TRY IT: Search term "every": copy each line of the records that contains it.
======
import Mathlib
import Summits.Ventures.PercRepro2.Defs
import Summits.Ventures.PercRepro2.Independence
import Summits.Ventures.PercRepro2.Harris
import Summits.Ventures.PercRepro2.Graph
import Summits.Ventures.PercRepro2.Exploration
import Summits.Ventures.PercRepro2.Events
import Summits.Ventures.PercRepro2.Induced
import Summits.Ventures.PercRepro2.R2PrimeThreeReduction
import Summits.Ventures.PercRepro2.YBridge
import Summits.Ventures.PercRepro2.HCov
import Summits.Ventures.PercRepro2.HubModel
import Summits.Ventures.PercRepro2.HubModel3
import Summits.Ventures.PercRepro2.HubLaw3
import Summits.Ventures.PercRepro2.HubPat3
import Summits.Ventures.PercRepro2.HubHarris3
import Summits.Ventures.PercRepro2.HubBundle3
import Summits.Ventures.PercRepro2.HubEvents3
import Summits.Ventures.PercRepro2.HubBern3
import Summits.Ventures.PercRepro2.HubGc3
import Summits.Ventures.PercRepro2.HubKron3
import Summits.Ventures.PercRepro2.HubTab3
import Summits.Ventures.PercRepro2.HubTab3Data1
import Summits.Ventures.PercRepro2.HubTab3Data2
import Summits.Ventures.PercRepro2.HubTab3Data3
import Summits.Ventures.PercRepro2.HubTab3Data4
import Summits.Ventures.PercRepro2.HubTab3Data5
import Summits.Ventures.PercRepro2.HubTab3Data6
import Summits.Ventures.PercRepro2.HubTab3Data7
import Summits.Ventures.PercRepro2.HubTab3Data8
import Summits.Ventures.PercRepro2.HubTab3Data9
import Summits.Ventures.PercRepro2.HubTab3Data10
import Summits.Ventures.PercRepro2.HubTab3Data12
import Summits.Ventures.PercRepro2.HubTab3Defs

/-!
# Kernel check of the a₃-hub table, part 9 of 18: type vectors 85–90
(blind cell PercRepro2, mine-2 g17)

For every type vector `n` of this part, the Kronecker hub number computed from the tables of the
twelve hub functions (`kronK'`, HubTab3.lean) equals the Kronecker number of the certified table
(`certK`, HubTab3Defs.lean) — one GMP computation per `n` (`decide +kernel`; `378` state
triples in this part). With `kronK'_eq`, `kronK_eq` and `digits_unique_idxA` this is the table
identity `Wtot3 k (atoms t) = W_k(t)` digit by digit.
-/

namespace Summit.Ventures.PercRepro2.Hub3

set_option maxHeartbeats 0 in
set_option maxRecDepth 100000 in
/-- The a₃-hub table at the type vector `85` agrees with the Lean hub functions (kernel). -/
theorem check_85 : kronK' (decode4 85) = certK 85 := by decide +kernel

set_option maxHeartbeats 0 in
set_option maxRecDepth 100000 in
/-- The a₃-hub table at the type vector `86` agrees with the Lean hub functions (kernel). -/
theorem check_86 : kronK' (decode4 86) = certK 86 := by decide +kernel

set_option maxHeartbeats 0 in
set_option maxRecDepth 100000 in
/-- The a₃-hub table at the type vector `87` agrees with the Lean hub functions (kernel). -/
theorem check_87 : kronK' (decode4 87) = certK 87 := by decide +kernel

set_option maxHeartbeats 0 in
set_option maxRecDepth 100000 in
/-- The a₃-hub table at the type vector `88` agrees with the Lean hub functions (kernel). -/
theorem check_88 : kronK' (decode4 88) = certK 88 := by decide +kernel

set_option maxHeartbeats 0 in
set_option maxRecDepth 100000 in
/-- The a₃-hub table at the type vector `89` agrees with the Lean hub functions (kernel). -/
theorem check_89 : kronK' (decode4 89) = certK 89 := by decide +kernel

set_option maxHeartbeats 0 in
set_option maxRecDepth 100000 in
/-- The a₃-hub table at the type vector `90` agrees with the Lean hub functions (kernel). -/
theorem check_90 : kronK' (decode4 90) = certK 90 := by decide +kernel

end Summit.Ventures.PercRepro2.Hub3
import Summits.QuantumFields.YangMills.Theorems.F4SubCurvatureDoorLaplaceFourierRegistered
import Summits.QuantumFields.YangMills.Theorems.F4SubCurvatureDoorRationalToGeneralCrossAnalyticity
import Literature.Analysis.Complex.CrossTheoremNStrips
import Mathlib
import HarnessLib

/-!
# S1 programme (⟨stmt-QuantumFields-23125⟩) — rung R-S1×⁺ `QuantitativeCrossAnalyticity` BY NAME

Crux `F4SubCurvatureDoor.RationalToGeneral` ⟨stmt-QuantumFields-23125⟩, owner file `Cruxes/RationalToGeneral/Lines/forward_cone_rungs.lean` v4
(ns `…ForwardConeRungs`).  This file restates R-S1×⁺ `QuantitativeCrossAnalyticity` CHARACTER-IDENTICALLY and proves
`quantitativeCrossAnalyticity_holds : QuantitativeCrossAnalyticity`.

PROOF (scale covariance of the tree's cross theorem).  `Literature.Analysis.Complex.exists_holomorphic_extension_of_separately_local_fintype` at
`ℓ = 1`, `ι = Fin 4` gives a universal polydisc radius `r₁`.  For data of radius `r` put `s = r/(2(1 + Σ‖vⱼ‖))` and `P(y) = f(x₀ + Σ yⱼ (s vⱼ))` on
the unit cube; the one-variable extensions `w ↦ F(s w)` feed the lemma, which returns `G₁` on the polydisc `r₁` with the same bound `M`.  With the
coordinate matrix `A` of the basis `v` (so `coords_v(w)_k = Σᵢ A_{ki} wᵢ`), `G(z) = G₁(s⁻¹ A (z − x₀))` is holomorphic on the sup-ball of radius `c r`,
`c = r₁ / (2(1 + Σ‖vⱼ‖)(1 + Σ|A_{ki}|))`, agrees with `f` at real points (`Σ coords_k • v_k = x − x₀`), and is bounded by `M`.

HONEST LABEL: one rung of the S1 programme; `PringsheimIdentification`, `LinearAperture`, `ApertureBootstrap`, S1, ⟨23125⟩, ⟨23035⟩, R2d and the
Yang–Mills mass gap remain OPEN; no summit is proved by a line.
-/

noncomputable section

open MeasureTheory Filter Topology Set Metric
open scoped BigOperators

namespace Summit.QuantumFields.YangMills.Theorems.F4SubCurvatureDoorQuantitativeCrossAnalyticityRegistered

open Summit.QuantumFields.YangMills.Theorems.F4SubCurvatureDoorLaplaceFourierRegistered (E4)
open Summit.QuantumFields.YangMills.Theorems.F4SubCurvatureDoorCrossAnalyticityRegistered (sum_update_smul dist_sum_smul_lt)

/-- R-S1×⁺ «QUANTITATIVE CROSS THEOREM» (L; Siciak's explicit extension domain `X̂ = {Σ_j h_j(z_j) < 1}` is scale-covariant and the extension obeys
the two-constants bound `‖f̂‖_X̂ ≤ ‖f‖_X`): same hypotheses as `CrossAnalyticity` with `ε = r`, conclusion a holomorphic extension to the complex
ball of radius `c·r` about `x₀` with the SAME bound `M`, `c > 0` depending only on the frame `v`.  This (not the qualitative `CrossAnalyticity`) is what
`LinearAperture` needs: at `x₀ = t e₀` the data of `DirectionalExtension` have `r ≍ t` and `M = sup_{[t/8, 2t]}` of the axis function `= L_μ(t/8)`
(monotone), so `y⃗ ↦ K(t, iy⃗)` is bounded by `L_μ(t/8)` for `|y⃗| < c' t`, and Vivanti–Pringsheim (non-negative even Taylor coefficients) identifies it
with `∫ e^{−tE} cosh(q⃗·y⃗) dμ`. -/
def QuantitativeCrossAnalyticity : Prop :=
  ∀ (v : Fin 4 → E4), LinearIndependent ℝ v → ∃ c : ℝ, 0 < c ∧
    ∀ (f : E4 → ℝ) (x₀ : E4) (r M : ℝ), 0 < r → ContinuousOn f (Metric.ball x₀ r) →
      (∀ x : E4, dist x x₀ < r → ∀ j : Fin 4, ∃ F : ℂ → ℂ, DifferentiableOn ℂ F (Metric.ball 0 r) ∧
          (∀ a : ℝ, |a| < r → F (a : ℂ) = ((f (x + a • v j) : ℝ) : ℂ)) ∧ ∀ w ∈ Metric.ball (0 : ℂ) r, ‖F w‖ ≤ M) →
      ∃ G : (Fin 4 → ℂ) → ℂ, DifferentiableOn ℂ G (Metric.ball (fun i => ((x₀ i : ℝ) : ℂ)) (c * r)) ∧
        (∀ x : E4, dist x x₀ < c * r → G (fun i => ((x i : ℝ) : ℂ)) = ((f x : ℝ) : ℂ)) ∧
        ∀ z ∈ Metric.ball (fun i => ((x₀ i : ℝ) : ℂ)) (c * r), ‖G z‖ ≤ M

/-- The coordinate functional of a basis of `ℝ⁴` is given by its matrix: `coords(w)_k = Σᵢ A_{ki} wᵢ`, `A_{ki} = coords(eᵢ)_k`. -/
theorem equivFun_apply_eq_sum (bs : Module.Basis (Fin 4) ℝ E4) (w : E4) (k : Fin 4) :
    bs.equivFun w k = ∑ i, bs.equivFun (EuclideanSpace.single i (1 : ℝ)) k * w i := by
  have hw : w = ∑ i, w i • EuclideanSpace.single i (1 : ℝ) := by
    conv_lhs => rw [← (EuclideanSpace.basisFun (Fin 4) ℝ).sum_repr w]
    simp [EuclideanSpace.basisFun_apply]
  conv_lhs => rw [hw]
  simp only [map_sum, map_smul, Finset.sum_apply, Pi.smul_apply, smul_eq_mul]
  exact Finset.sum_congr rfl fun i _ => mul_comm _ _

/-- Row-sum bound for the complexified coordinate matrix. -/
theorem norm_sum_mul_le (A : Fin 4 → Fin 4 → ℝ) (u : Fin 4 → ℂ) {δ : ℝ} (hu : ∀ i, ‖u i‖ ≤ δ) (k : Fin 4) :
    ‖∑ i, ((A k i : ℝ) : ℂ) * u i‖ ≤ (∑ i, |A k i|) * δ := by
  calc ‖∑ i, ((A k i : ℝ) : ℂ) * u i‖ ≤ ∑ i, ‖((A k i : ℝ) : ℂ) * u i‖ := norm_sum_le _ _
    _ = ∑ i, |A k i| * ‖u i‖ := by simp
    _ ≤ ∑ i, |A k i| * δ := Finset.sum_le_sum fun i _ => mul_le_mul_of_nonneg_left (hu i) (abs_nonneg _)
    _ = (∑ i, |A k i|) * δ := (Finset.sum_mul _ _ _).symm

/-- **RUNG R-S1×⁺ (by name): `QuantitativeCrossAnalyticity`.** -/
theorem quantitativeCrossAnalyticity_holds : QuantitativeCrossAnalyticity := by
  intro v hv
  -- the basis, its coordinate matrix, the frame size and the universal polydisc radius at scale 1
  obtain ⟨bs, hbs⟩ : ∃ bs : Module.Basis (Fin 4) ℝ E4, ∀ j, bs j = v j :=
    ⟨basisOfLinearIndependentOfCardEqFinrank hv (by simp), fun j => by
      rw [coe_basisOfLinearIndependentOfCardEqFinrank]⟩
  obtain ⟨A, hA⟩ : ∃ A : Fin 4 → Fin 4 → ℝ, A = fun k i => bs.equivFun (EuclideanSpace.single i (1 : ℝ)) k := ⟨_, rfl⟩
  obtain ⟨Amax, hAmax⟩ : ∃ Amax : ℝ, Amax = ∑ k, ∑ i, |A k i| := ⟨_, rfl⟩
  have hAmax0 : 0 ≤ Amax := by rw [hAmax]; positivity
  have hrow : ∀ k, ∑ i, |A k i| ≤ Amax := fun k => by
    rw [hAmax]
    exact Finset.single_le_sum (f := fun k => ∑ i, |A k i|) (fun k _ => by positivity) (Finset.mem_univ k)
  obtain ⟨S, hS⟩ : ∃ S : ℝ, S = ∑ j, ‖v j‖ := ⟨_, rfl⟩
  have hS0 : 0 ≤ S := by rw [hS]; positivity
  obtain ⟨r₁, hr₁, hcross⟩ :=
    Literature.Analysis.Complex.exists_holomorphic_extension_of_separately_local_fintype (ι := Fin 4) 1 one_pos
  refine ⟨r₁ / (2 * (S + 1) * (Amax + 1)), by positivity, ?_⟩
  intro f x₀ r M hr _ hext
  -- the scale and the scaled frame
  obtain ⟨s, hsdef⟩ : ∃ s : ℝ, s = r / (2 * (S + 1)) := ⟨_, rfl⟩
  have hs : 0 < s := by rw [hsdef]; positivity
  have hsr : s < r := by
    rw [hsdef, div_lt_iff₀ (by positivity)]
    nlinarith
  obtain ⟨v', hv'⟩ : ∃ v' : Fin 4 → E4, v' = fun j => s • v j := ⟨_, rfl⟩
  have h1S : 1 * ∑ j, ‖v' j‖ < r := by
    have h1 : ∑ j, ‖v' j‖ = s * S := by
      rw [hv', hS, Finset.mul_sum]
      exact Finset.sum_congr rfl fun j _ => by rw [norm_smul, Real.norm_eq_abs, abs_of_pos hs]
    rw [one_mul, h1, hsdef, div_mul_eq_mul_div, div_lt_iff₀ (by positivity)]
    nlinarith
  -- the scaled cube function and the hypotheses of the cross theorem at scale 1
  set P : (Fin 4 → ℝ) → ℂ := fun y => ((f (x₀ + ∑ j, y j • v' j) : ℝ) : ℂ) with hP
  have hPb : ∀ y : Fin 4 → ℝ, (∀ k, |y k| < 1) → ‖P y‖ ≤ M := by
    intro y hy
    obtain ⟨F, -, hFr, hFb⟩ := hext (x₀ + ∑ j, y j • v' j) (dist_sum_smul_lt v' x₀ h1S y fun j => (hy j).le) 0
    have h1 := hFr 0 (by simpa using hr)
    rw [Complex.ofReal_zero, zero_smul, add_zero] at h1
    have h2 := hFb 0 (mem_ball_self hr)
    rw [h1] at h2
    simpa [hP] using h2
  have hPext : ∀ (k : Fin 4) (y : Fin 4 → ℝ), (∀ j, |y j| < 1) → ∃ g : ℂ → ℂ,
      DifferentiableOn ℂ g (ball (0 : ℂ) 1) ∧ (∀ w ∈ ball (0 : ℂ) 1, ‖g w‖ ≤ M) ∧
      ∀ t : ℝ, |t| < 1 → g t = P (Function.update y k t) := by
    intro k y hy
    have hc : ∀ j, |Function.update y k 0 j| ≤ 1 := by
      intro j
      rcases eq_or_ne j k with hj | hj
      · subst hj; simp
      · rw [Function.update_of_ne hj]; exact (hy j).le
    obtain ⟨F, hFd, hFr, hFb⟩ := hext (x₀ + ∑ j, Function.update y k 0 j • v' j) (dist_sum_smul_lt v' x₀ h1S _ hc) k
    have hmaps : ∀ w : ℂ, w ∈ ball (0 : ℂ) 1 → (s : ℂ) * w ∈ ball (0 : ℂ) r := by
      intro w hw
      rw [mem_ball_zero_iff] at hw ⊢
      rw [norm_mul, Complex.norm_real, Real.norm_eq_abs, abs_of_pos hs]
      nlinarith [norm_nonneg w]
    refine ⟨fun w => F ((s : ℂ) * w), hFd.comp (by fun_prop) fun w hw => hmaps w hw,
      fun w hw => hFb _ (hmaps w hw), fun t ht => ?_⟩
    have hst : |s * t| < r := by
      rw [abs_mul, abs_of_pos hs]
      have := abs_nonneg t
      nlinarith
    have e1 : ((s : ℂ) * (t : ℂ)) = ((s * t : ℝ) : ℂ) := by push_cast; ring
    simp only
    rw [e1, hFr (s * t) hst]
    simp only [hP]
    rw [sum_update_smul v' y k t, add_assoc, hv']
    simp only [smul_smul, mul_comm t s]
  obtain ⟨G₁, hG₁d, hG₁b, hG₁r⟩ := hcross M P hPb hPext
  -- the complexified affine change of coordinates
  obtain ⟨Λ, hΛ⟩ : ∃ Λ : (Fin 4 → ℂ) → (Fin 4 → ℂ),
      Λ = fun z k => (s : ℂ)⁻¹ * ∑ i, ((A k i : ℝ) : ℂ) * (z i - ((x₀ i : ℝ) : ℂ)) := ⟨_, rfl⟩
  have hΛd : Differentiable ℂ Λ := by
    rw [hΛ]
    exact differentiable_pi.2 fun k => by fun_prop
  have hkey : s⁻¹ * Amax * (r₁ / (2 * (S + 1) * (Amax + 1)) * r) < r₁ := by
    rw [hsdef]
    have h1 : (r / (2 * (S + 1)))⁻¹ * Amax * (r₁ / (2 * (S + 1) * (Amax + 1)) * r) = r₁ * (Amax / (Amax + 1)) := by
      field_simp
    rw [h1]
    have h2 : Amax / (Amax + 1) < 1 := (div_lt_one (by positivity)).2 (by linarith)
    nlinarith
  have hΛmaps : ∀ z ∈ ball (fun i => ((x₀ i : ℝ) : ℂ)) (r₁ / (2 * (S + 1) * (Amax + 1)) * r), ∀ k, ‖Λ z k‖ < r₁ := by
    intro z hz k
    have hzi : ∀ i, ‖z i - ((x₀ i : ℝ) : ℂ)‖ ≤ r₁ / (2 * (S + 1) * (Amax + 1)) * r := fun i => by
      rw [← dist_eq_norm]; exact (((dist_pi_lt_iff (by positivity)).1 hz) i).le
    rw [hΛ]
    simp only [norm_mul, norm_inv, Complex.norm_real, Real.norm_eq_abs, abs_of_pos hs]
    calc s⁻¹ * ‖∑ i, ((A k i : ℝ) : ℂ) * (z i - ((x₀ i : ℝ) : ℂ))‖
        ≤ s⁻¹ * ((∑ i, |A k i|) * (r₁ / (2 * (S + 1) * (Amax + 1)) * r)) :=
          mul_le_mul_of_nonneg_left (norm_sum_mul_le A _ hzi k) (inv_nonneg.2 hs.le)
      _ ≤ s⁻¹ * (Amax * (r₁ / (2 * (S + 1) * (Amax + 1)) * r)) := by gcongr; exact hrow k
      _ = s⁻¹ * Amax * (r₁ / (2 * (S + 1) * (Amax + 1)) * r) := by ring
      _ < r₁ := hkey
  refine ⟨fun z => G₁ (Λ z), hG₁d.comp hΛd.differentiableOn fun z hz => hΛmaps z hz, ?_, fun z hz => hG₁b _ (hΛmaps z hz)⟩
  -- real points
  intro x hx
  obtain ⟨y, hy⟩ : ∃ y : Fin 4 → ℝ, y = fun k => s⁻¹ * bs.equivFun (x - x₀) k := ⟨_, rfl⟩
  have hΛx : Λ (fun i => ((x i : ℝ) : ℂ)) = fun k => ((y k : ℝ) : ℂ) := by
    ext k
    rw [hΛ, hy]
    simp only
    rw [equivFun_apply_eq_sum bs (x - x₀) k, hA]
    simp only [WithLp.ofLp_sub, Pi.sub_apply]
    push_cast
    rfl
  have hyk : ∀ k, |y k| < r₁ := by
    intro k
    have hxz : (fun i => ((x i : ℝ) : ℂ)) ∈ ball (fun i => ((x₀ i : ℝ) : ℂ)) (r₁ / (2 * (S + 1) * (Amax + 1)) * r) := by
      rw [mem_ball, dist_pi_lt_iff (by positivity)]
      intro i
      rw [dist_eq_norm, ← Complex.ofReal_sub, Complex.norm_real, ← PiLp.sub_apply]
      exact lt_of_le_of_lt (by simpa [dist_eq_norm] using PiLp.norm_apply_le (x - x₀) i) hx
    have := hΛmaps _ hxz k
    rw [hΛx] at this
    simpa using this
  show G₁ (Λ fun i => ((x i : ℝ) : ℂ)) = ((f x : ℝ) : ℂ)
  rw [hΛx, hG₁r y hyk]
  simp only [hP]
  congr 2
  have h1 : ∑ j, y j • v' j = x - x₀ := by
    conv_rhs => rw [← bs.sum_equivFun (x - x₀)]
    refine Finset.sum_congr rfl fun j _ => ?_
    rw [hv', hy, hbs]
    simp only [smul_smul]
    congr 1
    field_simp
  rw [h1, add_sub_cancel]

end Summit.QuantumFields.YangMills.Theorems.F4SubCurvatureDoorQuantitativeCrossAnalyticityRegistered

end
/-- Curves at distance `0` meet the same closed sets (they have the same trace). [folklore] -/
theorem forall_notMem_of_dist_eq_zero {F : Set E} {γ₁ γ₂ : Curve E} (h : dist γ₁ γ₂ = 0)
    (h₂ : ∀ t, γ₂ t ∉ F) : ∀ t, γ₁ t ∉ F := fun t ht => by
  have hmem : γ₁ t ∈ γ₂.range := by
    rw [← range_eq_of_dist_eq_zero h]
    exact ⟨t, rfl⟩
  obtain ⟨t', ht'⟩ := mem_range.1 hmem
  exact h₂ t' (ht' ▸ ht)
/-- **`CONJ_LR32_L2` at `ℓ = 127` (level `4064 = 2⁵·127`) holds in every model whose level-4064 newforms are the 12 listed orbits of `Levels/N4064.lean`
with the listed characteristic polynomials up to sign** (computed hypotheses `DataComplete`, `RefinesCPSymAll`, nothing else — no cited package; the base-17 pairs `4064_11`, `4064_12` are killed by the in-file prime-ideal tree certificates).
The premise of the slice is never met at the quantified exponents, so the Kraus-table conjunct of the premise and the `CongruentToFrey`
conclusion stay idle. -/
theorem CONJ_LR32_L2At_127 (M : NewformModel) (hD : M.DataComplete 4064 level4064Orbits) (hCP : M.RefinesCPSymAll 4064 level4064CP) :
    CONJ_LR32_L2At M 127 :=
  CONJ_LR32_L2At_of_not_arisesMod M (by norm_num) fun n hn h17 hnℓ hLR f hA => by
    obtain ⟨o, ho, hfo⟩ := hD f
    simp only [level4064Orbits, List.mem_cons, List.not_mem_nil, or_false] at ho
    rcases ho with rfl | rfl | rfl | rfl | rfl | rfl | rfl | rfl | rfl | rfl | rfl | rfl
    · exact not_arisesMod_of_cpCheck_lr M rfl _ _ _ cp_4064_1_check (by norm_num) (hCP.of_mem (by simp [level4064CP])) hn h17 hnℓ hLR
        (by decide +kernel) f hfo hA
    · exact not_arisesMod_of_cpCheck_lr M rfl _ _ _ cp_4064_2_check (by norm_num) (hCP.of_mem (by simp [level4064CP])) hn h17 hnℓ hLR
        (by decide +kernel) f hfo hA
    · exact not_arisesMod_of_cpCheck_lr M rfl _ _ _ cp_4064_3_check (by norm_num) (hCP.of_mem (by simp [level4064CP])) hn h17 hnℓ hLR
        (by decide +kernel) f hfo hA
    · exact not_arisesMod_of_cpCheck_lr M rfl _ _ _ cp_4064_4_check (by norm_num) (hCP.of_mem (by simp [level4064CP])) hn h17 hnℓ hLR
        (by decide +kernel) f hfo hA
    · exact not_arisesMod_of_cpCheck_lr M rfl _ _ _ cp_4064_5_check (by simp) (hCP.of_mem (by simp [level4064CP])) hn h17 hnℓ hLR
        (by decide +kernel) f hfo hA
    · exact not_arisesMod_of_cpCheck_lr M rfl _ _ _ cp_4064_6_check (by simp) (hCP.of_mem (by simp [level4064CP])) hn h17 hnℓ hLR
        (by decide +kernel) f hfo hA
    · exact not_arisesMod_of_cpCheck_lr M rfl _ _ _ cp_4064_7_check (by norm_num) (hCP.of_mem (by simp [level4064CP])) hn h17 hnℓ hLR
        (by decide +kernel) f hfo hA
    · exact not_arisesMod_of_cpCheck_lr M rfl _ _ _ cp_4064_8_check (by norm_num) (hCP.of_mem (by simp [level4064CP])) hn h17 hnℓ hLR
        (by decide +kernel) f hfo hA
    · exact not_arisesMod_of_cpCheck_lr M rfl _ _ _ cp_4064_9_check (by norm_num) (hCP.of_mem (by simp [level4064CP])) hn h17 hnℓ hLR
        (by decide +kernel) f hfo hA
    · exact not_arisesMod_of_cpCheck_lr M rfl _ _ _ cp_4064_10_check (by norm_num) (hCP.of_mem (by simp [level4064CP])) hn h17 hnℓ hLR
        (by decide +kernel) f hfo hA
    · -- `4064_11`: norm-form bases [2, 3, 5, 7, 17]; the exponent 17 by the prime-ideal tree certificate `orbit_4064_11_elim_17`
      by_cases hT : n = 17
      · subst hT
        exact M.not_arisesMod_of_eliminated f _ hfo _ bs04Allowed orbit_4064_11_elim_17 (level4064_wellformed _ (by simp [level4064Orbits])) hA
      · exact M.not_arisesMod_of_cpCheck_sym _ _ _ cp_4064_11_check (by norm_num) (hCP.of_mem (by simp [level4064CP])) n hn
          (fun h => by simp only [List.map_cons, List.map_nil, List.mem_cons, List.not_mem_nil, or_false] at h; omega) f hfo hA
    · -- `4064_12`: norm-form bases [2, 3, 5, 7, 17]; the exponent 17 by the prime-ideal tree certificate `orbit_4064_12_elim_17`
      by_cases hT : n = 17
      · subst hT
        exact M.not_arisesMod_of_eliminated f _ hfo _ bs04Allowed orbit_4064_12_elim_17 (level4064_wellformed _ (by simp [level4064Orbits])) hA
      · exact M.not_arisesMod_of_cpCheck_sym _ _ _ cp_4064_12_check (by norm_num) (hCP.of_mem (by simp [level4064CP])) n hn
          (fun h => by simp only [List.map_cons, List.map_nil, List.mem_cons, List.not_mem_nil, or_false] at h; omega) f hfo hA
======
WRITTEN RESPONSE:
For every type vector `n` of this part, the Kronecker hub number computed from the tables of the
/-- **`CONJ_LR32_L2` at `ℓ = 127` (level `4064 = 2⁵·127`) holds in every model whose level-4064 newforms are the 12 listed orbits of `Levels/N4064.lean`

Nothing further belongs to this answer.